Steve, does the reader have to know and appreciate Cormier’s “extensive background” in order to understand his writing?
What is “post-war individualism”?
Which war is Cormier talking about?
An “extensive background “can’t justify a flimsy foreground.
Hi there,
I appreciate your criticism. I think you’re quite right that I could have been more clear about what i meant by postwar individualism. I do happen to think that words like ‘tribe’ and ‘community’ are starting to be used, but I’ve written about that more formally elsewhere.
Building on Stephen’s response… I blog informally. The free thinking informal essay is something that i find a very useful form for exploring ideas. The responses i get, and the thinking that results from that then move on towards more formal, deeper thinking work. It may show, i suppose, that one of my literary heroes was Montaigne, who really made the essay, and was wont to go off on exploratory journeys in his writing.
I think both the free thinking essay, and the academic, sourced paper both have a place in freshmen classrooms.
As do argumentative rhetorical questions :)
Hi Dave,
Thanks for your good-natured comments.
Let me pick at one of your points to support mine.
You say that the words “tribe” and “community” are “starting to be used.”
The issues inherent in these words go back to the 19th century. Ferdinand Tonnies wrote his classic COMMUNITY AND SOCIETY iGemeinschaft und Gesellschaft ) in 1887.
I spent a career in the “community” college movement, an educational movement of the 20th century built wholly around the theory and practice of “community.”
There is the “community informatics” movement worldwide, and a “Journal of Community Informatics.”
If anything, the term “community” is exhausted from overuse, and becomes a container for any meaning reformers want to celebrate.
Given, then, the antiquity of the term and the variety of meanings it has acquired over the years, what does it mean to say the term is “starting to be used”?
(And: what is “post-war individualism”?)
One more quick note.
The ‘our’ roots is meant to speak to ‘oral histories’ pre-book. Which i feel safe to be inclusive with… maybe not.
Dave, please say some more “our roots” and “pre-book”:I’m still not clear on your meaning here, or your point.
Crankiness is allowed. We are talking about ideas. 21st century learning is but one of those. There are many perspectives that we can learn from in forming our own perspectives.
Right: we’re talking about ideas.
Which of Cormier’s ideas are 21st century ideas?
I really like “an empty bottle that each user fills with his own educational cliches” and will use it in the future when discussing “21st century skills.” An excellent simile!
Because the transition to a new century is just an accident of human creation (other cultures have different calendars), we shouldn’t really be hanging the communication age on that nail. It began a century ago with the telephone and the radio and has been accelerating ever since.

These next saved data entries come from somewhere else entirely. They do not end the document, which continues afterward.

import Summits.Ventures.Crystal3D.StickySpheres.FourteenVertexConesBlocks
import Summits.Ventures.Crystal3D.StickySpheres.ContactNineFinal
import Summits.Ventures.Crystal3D.Bulk.ThirteenSphereMaximisers
import HarnessLib

/-!
# The eight 36-contact 13-clusters as a complete-list hypothesis; what it gives for kissing shells

Venture `Crystal3D` (cell `pub-crystal3d`, seat p1). The cell's census statement «`S_13(36)` = exactly the eight [HC16]
36-contact 13-clusters» (`MAXIMISERS-13.md` §0.1 (i): two independent chain codes on the same custody-checked superset base,
referee-signed at the grade "E1 single-decider base lists", `ref/MAX13-CHECK.md` §8) says: every relaxed-realisable
13-vertex graph with `36` edges (and minimum degree `≥ 3`, which is automatic for packings since `C(12) = 33`) is isomorphic to
the contact graph of one of the eight clusters g1–g8. This file spells that statement as the hypothesis
`CompleteListHypothesis 3 36 13 (tableSet 13 HC13rows)` (eight row tables `HC13rows`: g1, g2, g3 here; g4–g8 = rows
`2, 1, 0, 3, 5` of `L36d4rows`), proves it is not vacuous (all eight rows ARE relaxed-realisable: they are the contact graphs of the kernel
packings `hc13g1Int … hc13g8Int` of `Bulk/ThirteenSphereMaximisers.lean`, identity labelling), and derives the GRAPH FORM of
the coordinator's question (iii) on centred 12-neighbour environments (`MAXIMISERS-13.md` §0.1 (iii-bis)):

* `shellContacts_le_twentyfour`: if a ball touches 12 others then the 12 have at most `24` contacts among themselves —
  from `C(13) ≤ 36` alone (hypothesis `maxContacts 3 13 ≤ 36`, a tree theorem modulo the census lists);
* `iso_hc13_of_numContacts_eq`: under `C(12) ≤ 33` and that hypothesis, the contact graph of EVERY 36-contact packing
  of 13 balls is one of the eight tables;
* `iso_closePackedShell_of_coordination_twelve`: if moreover some ball has coordination `12` (equivalently the shell has
  exactly `24` internal contacts), the contact graph is that of g7 (centred anticuboctahedron, the hcp shell) or of g8
  (centred cuboctahedron, the fcc shell) — the six other tables have maximum degree `≤ 10` (kernel check).

HONEST FRAMING: the eight-table completeness is a HYPOTHESIS (a census statement of the cell, not a kernel fact); `C(12) ≤ 33` /
`C(13) ≤ 36` are taken as hypotheses too (tree theorems modulo the lists `L21d4`, `L(10,25)`, `L(10,24)`, …, see
`ContactNineFinal.lean`, `ThirteenVertexConesCarried.lean`). The conclusions are about contact GRAPHS; congruence of the shell
to the fcc/hcp kissing arrangement is not claimed here. Standard axioms; `decide` for the finite checks.
-/

namespace Summit.Ventures.Crystal3D

open Finset SimpleGraph
open Literature.Geometry.DiscreteGeometry (sqNormInt)

/-! ### 1. The eight tables and the hypothesis -/

/-- Row bitmasks of the three [HC16] 36-contact 13-clusters with a ball of coordination `3`: g1 `LCDI@Wachrk|vf`, g2
`L?Ogwb@gYvEzzN`, g3 `L?Og}A`cZZJZLn` (graph6 canonical vertex order of the cell's `step0/max13/ground13.json` = the label
order of `hc13g1Int`, `hc13g2Int`, `hc13g3Int`). [folklore] -/
def HC13d3rows : List (List ℕ) :=
  [[4616, 6240, 3456, 5649, 5288, 6290, 6914, 3124, 3652, 5449, 7068, 5606, 3707],
   [4864, 5392, 6688, 3264, 5218, 6228, 3128, 3848, 5763, 6533, 6618, 5868, 3895],
   [896, 3216, 5408, 6720, 3170, 5204, 6200, 3843, 5765, 6537, 6582, 5850, 3948]]

/-- The eight row tables of the [HC16] 36-contact 13-clusters in the order g1, …, g8: g1–g3 from `HC13d3rows`, g4–g8 =
rows `2, 1, 0, 3, 5` of `L36d4rows` (`FourteenVertexConesBlocks.lean`). [folklore] -/
def HC13rows : List (List ℕ) :=
  HC13d3rows ++ [L36d4rows.getD 2 [], L36d4rows.getD 1 [], L36d4rows.getD 0 [], L36d4rows.getD 3 [], L36d4rows.getD 5 []]

-- «`S_13(36)` = the eight» as a complete-list hypothesis is written `CompleteListHypothesis 3 36 13 (tableSet 13 HC13rows)`
-- below (every relaxed-realisable 13-vertex graph with 36 edges and minimum degree ≥ 3 is isomorphic to one of the eight
-- tables): the cell's census statement, a HYPOTHESIS of the theorems of §3, not proved anywhere in the tree.

/-! ### 2. Non-vacuity: the eight rows are the contact graphs of the kernel packings `hc13gkInt` -/

/-- Table `0` (g1) is realised by `hc13g1Int` (contacts at integer squared distance `162`). [folklore] -/
theorem relaxedRealisable_HC13rows_0 : RelaxedRealisable (tableGraph 13 (HC13rows.getD 0 [])) := by
  rw [tableGraph_eq (by decide +kernel) (by decide +kernel)]
  exact relaxedRealisable_boolGraph_of_intConfig _ _ _ hc13g1Int (m := 162) (by norm_num) (by decide +kernel) sep_hc13g1

/-- Table `1` (g2) is realised by `hc13g2Int` (squared distance `18`). [folklore] -/
theorem relaxedRealisable_HC13rows_1 : RelaxedRealisable (tableGraph 13 (HC13rows.getD 1 [])) := by
  rw [tableGraph_eq (by decide +kernel) (by decide +kernel)]
  exact relaxedRealisable_boolGraph_of_intConfig _ _ _ hc13g2Int (m := 18) (by norm_num) (by decide +kernel) sep_hc13g2

/-- Table `2` (g3) is realised by `hc13g3Int` (squared distance `18`). [folklore] -/
theorem relaxedRealisable_HC13rows_2 : RelaxedRealisable (tableGraph 13 (HC13rows.getD 2 [])) := by
  rw [tableGraph_eq (by decide +kernel) (by decide +kernel)]
  exact relaxedRealisable_boolGraph_of_intConfig _ _ _ hc13g3Int (m := 18) (by norm_num) (by decide +kernel) sep_hc13g3

/-- Table `3` (g4) is realised by `hc13g4Int` (squared distance `1458`). [folklore] -/
theorem relaxedRealisable_HC13rows_3 : RelaxedRealisable (tableGraph 13 (HC13rows.getD 3 [])) := by
  rw [tableGraph_eq (by decide +kernel) (by decide +kernel)]
  exact relaxedRealisable_boolGraph_of_intConfig _ _ _ hc13g4Int (m := 1458) (by norm_num) (by decide +kernel)
    sep_hc13g4

/-- Table `4` (g5) is realised by `hc13g5Int` (squared distance `2`). [folklore] -/
theorem relaxedRealisable_HC13rows_4 : RelaxedRealisable (tableGraph 13 (HC13rows.getD 4 [])) := by
  rw [tableGraph_eq (by decide +kernel) (by decide +kernel)]
  exact relaxedRealisable_boolGraph_of_intConfig _ _ _ hc13g5Int (m := 2) (by norm_num) (by decide +kernel) sep_hc13g5

/-- Table `5` (g6) is realised by `hc13g6Int` (squared distance `162`). [folklore] -/
theorem relaxedRealisable_HC13rows_5 : RelaxedRealisable (tableGraph 13 (HC13rows.getD 5 [])) := by
  rw [tableGraph_eq (by decide +kernel) (by decide +kernel)]
  exact relaxedRealisable_boolGraph_of_intConfig _ _ _ hc13g6Int (m := 162) (by norm_num) (by decide +kernel) sep_hc13g6

/-- Table `6` (g7, centred anticuboctahedron) is realised by `hc13g7Int` (squared distance `18`). [folklore] -/
theorem relaxedRealisable_HC13rows_6 : RelaxedRealisable (tableGraph 13 (HC13rows.getD 6 [])) := by
  rw [tableGraph_eq (by decide +kernel) (by decide +kernel)]
  exact relaxedRealisable_boolGraph_of_intConfig _ _ _ hc13g7Int (m := 18) (by norm_num) (by decide +kernel) sep_hc13g7

/-- Table `7` (g8, centred cuboctahedron) is realised by `hc13g8Int` (squared distance `18`). [folklore] -/
theorem relaxedRealisable_HC13rows_7 : RelaxedRealisable (tableGraph 13 (HC13rows.getD 7 [])) := by
  rw [tableGraph_eq (by decide +kernel) (by decide +kernel)]
  exact relaxedRealisable_boolGraph_of_intConfig _ _ _ hc13g8Int (m := 18) (by norm_num) (by decide +kernel) sep_hc13g8

/-- **Non-vacuity:** every one of the eight tables is relaxed-realisable. [folklore] -/
theorem relaxedRealisable_HC13rows {k : ℕ} (hk : k < 8) : RelaxedRealisable (tableGraph 13 (HC13rows.getD k [])) := by
  interval_cases k
  · exact relaxedRealisable_HC13rows_0
  · exact relaxedRealisable_HC13rows_1
  · exact relaxedRealisable_HC13rows_2
  · exact relaxedRealisable_HC13rows_3
  · exact relaxedRealisable_HC13rows_4
  · exact relaxedRealisable_HC13rows_5
  · exact relaxedRealisable_HC13rows_6
  · exact relaxedRealisable_HC13rows_7

/-! ### 3. Contact graphs of packings with 36 contacts -/

/-- In a packing of 13 balls with `≥ 36` contacts every ball has coordination `≥ 3`, provided `C(12) ≤ 33` (removing a
ball with `≤ 2` contacts would leave `≥ 34` contacts among 12 balls). [folklore] -/
theorem three_le_coordination_of_numContacts_ge (h12 : maxContacts 3 12 ≤ 33)
    {x : Fin 13 → EuclideanSpace ℝ (Fin 3)} (hx : IsUnitPacking x) (h36 : 36 ≤ numContacts x) (i : Fin 13) :
    3 ≤ coordination x i := by
  by_contra h
  have h2 : coordination x i ≤ 2 := by omega
  have h3 := numContacts_le_add_maxContacts hx h2
  omega

/-- **If a ball touches 12 others, those 12 have at most `24` contacts among themselves** — from `C(13) ≤ 36` (the
contacts of the 13 balls are the 12 spokes plus the shell's own). [folklore] -/
theorem shellContacts_le_twentyfour (h13 : maxContacts 3 13 ≤ 36) {x : Fin 13 → EuclideanSpace ℝ (Fin 3)}
    (hx : IsUnitPacking x) {i₀ : Fin 13} (hi : coordination x i₀ = 12) : numContacts (x ∘ i₀.succAbove) ≤ 24 := by
  have h1 := numContacts_eq_coordination_add x i₀
  have h2 := numContacts_le_maxContacts hx (d := 3)
  omega

/-- Degrees of a valid table graph are bounded by a bound on its row counts (whatever the instances). [folklore] -/
theorem degree_tableGraph_le {m D : ℕ} (rows : List ℕ) (hs : symmB (adjOfRows rows : Fin m → Fin m → Bool) = true)
    (hl : irreflB (adjOfRows rows : Fin m → Fin m → Bool) = true)
    (hD : ∀ v : Fin m, rowDeg (adjOfRows rows : Fin m → Fin m → Bool) v ≤ D) (v : Fin m)
    [Fintype ((tableGraph m rows).neighborSet v)] : (tableGraph m rows).degree v ≤ D := by
  rw [degree_congr_of_eq (tableGraph_eq hs hl) v, degree_boolGraph']
  exact hD v

/-- **Every 36-contact packing of 13 balls has one of the eight contact graphs** (under `C(12) ≤ 33` and the list
hypothesis): the graph on the labels whose edges are the contact pairs is isomorphic to one of the tables `HC13rows`.
[folklore] -/
theorem iso_hc13_of_numContacts_eq (h12 : maxContacts 3 12 ≤ 33) (hS : CompleteListHypothesis 3 36 13 (tableSet 13 HC13rows))
    {x : Fin 13 → EuclideanSpace ℝ (Fin 3)} (hx : IsUnitPacking x) (h36 : numContacts x = 36) :
    ∃ k, k < 8 ∧ Nonempty (pairGraph (contactPairs x) ≃g tableGraph 13 (HC13rows.getD k [])) := by
  classical
  have hT : ∀ p ∈ contactPairs x, p.1 < p.2 := fun p hp => ((mem_contactPairs x).1 hp).1
  have hcard : (pairGraph (contactPairs x)).edgeFinset.card = 36 := by
    rw [card_edgeFinset_pairGraph hT]
    exact h36
  have hmin : ∀ i, 3 ≤ (pairGraph (contactPairs x)).degree i := fun i =>
    (three_le_coordination_of_numContacts_ge h12 hx h36.ge i).trans
      ((card_contactPairs_filter_mem x i).symm.le.trans (card_filter_le_degree_pairGraph hT i))
  have hRR : RelaxedRealisable (pairGraph (contactPairs x)) := by
    refine ⟨x, fun i j hij => ?_, fun i j hij => hx.one_le_dist hij⟩
    rcases (pairGraph_adj hT).1 hij with h | h
    · exact ((mem_contactPairs x).1 h).2
    · rw [dist_comm]; exact ((mem_contactPairs x).1 h).2
  obtain ⟨H, ⟨k, hk, rfl⟩, hiso⟩ := hS (pairGraph (contactPairs x)) hcard hmin hRR
  exact ⟨k, by simpa [HC13rows, HC13d3rows] using hk, hiso⟩

/-- **Graph form of the coordinator's question (iii):** under `C(12) ≤ 33` and the list hypothesis, a 36-contact packing
of 13 balls in which some ball touches the 12 others — i.e. a kissing shell with exactly `24` internal contacts — has the
contact graph of g7 (centred anticuboctahedron = hcp shell, `L36d4rows` row `3`) or of g8 (centred cuboctahedron = fcc shell,
row `5`): the other six tables have maximum degree `≤ 10`. [folklore] -/
theorem iso_closePackedShell_of_coordination_twelve (h12 : maxContacts 3 12 ≤ 33) (hS : CompleteListHypothesis 3 36 13 (tableSet 13 HC13rows))
    {x : Fin 13 → EuclideanSpace ℝ (Fin 3)} (hx : IsUnitPacking x) (h36 : numContacts x = 36) {i₀ : Fin 13}
    (hi : coordination x i₀ = 12) :
    Nonempty (pairGraph (contactPairs x) ≃g tableGraph 13 (L36d4rows.getD 3 [])) ∨
      Nonempty (pairGraph (contactPairs x) ≃g tableGraph 13 (L36d4rows.getD 5 [])) := by
  classical
  have hT : ∀ p ∈ contactPairs x, p.1 < p.2 := fun p hp => ((mem_contactPairs x).1 hp).1
  have hdeg : 12 ≤ (pairGraph (contactPairs x)).degree i₀ :=
    hi.ge.trans ((card_contactPairs_filter_mem x i₀).symm.le.trans (card_filter_le_degree_pairGraph hT i₀))
  obtain ⟨k, hk, ⟨φ⟩⟩ := iso_hc13_of_numContacts_eq h12 hS hx h36
  have h12' : 12 ≤ (tableGraph 13 (HC13rows.getD k [])).degree (φ i₀) := by
    rw [φ.degree_eq]
    exact hdeg
  interval_cases k
  · exact absurd (degree_tableGraph_le (m := 13) (HC13rows.getD 0 []) (by decide +kernel) (by decide +kernel)
      (D := 10) (by decide +kernel) (φ i₀)) (by omega)
  · exact absurd (degree_tableGraph_le (m := 13) (HC13rows.getD 1 []) (by decide +kernel) (by decide +kernel)
      (D := 10) (by decide +kernel) (φ i₀)) (by omega)
  · exact absurd (degree_tableGraph_le (m := 13) (HC13rows.getD 2 []) (by decide +kernel) (by decide +kernel)
      (D := 10) (by decide +kernel) (φ i₀)) (by omega)
  · exact absurd (degree_tableGraph_le (m := 13) (HC13rows.getD 3 []) (by decide +kernel) (by decide +kernel)
      (D := 10) (by decide +kernel) (φ i₀)) (by omega)
  · exact absurd (degree_tableGraph_le (m := 13) (HC13rows.getD 4 []) (by decide +kernel) (by decide +kernel)
      (D := 10) (by decide +kernel) (φ i₀)) (by omega)
  · exact absurd (degree_tableGraph_le (m := 13) (HC13rows.getD 5 []) (by decide +kernel) (by decide +kernel)
      (D := 10) (by decide +kernel) (φ i₀)) (by omega)
  · exact Or.inl ⟨φ⟩
  · exact Or.inr ⟨φ⟩

end Summit.Ventures.Crystal3D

The biggest bump in communication, IMO, came when it went mobile for really large numbers of people. Now, mobile communication has had mobile information access added to it including GPS.
While people, young people especially, have had to learn about these technologies and how to use them effectively, that’s been no different from learning to use a new kitchen appliance.
If we have to label clear thinking as 21st century skills to get it into our school curriculum, then so be it. However, I’d much rather not use some ginned up phrase with potential myriad interpretations to describe something that’s been repeatedly promoted for education over centuries: thinking well, thinking critically, thinking skeptically, thinking creatively.
The simple fact: we must have more emphasis on thinking than on passing standardized, high-stakes tests.
Increasing communication and access to information means increasing misleading communication and increasing incorrect information. People gain money and power by putting out these things. Because of the greater bandwidth, good thinking skills have become more important than in previous eras.
I urge you all to support more emphasis on thinking and less on such details as content and teaching venues, as important as those may be. To do so, we’ll have to abandon our ways of measuring student success and find new ways. We’ll also have to find teachers devoted to good, clear thinking and not to dumping piles of facts into the perceived receptacles of student brains. We’re seeking stronger student brains, not fatter ones.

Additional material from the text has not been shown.